Founders of China’s Largest International Real Estate Portal Leave The Game

Founders of China’s Largest International Real Estate Portal Have Left The Game

The founders of Juwai, China’s largest international property portal cashed out, and for not nearly as much money as you would have guessed. The announcement was made just three weeks after Chinese citizens face new rules restricting foreign real estate purchases. Now industry insiders are scrambling to figure out if the market’s growth is tapering, or if other investors sought to secure stronger interest in the company ahead of a public offering.

Juwai Founders Exit

The two Ozzie founders exited 6 years after founding the company. Andrew and Simon took a category that barely existed in 2011, and blew it up into a headline business. Not a lot is expected to change from management, since CEO Charles Pittar will still be at the helm. Existing investors were the buyers of the founders’ equity, so new money isn’t expected to influence operations either.
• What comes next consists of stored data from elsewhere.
/-- **`BSD(E,7)` for `325710bt1`** (`N = 325710 = 2·3²·5·7·11·47`; NON-SPLIT MULTIPLICATIVE at `7` (Kodaira `I3`, `c_7 = 1`, additive at `3`);
`#tors = 2`, `∏c = 16`, `r_an = 1`, `#Ш_an = 1`, generator `(-110, 38615)`; lane residue cell `(7, X11b)` (bsdN v4u/v5u of record: `residue:X11b`,
lane tail T-KOLY); ALSO the unit's GEN 10 beyond-window DATA record in `X11b/BeyondWindowRecords40.lean` (Skinner 2016 Thm. A ∘ Stein–Wuthrich 2013
`p`-adic road, binders as displayed there) — this row is a SECOND road). `D = -3671` (3671 prime): **`m = [E(K):ℤy_K] = 32`, `7 ∤ m`**
(`ρ = 255.99…`; `L'(E,1) = 4.89477284…`, `L(E^D,1) = 0.13104638…`, `ĥ(x) = 5.17537221…`) — engine 1 (j259809) = engine 2 (j260660; EQUAL, dev. ≤
6.6·10⁻¹⁴, checks true); twist `E^D` (j260667): `#tors·∏c·#Ш_an = 2·64·4`, prime to `7` — BSD-consistent. Witnesses mod `7` `(ℓ,#Ẽ(𝔽_ℓ))` =
`(31,42)` (`a = -10`, `a² − 4ℓ ≡ 4` square), `(13,18)` (`a = -4`, `a² − 4ℓ ≡ 6` non-square), `(13,18)` (`u ≡ 5`).
[cite: McCallumLMS1991, §1 Theorem (Kolyvagin), p. 296] [cite: Serre1972, §2.8 Prop. 19] [cite: Cremona2006, Table 1 (label 325710bt1)] -/
theorem bsdp_k325710bt1_7 (hGZK : rank_eq_analyticRank_of_analyticRank_le_one) (W : WeierstrassCurve ℚ)
    (hW : W = ⟨1, -1, 0, -2196369, 1246613085⟩) {N : ℕ} [NeZero N] {K : Type} [Field K] [NumberField K]
    (hKo : kolyvagin N W K) (hB : Kolyvagin1990_padicValNat_card_sha_le N W K) (hK : IsImaginaryQuadratic K)
    (hH : SatisfiesHeegnerHypothesis N K) {P : (W.baseChange K).toAffine.Point} (hP : IsHeegnerPoint N W K P)
    (hnt : ¬ IsOfFinAddOrder P) (hI : ¬ 7 ∣ (AddSubgroup.zmultiples P).index) (hr : W.analyticRank ≤ 1)
    {q : ℚ} (hq : shaAn W = (q : ℂ)) (hv : padicValRat 7 q = 0) : BSDp W 7 :=
  bsdp_prime_of_kolyvaginIndex_of_serreCounts 7 (by norm_num) (by norm_num) 1 (-1) 0 (-2196369) 1246613085 (by decide +kernel)
    (by decide +kernel) (by decide +kernel) 31 13 13 (by norm_num) (by norm_num) (by norm_num) (by norm_num)
    (by norm_num) (by norm_num) (by norm_num) (by norm_num) (by norm_num) (by decide +kernel) (by decide +kernel)
    (by decide +kernel) (n₁ := 42) (n₂ := 18) (n₃ := 18) (hc₁ := by decide +kernel) (hc₂ := by decide +kernel)
    (hc₃ := by decide +kernel) (by decide +kernel) (by decide +kernel) (by decide +kernel) hGZK W
    (by rw [hW]; norm_num) hKo hB hK hH hP hnt hI hr hq hv

end Summit.BirchSwinnertonDyer.Rank1Residual.X11b

end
Valued The Company At $50 Million

The exit comes at an interesting time, since it’s ahead of a previously announce plan for an initial public offering (IPO) later this year. The sale of founder equity placed a $50 million valuation on the company. $50 million sounds like a lot of cash, but it’s less than a week’s worth of sales of detached homes in Toronto or Vancouver. This is an interesting number, because it may show the scale of the company is much smaller than the industry had thought. We contacted Juwai, but they declined to comment on whether this impacts their goal of an IPO later this year.

To contrast, let’s look at the Australian Stock Exchange (ASX) small caps and IPOs. The bottom 100 of the ASX small caps have an average valuation of $155 million, more than 3x the valuation of Juwai. Recent IPOs on the ASX are priced at a much lower $19 million market cap. The IPO scene in Australia seems a little soft at this time.

Changes In Business or Soft IPO Market

Now the sale being announced comes around two interesting events for the company – a massive partnership deal, and new rules for capital controls. In December the company announced a deal to run the international real estate portal for China’s largest company, Tencent. This is a pretty important deal, because it opens up the market to a massive new audience of Mainland Chinese looking for international property. With all those new potential users, the deal should have sent the valuation soaring.

Just 20 days before the owners announced they had sold, China released new capital controls prohibiting the exchange of capital for real estate purchases. It’s kind of hard to sell international property to people that don’t have access to large amounts of capital to actually buy property. The issue will probably sort itself out over the next few years as the yuan gains liquidity, but it doesn’t exactly provide an ideal marketplace for the company at the moment.

In no way is this a critique of Juwai’s business operations, or even the owners timely exit. However, it does finally give an idea of the scale, and optimism of Mainland Chinese buyers in the international marketplace going forward. Which doesn’t seem nearly as big as it was thought to be in the past.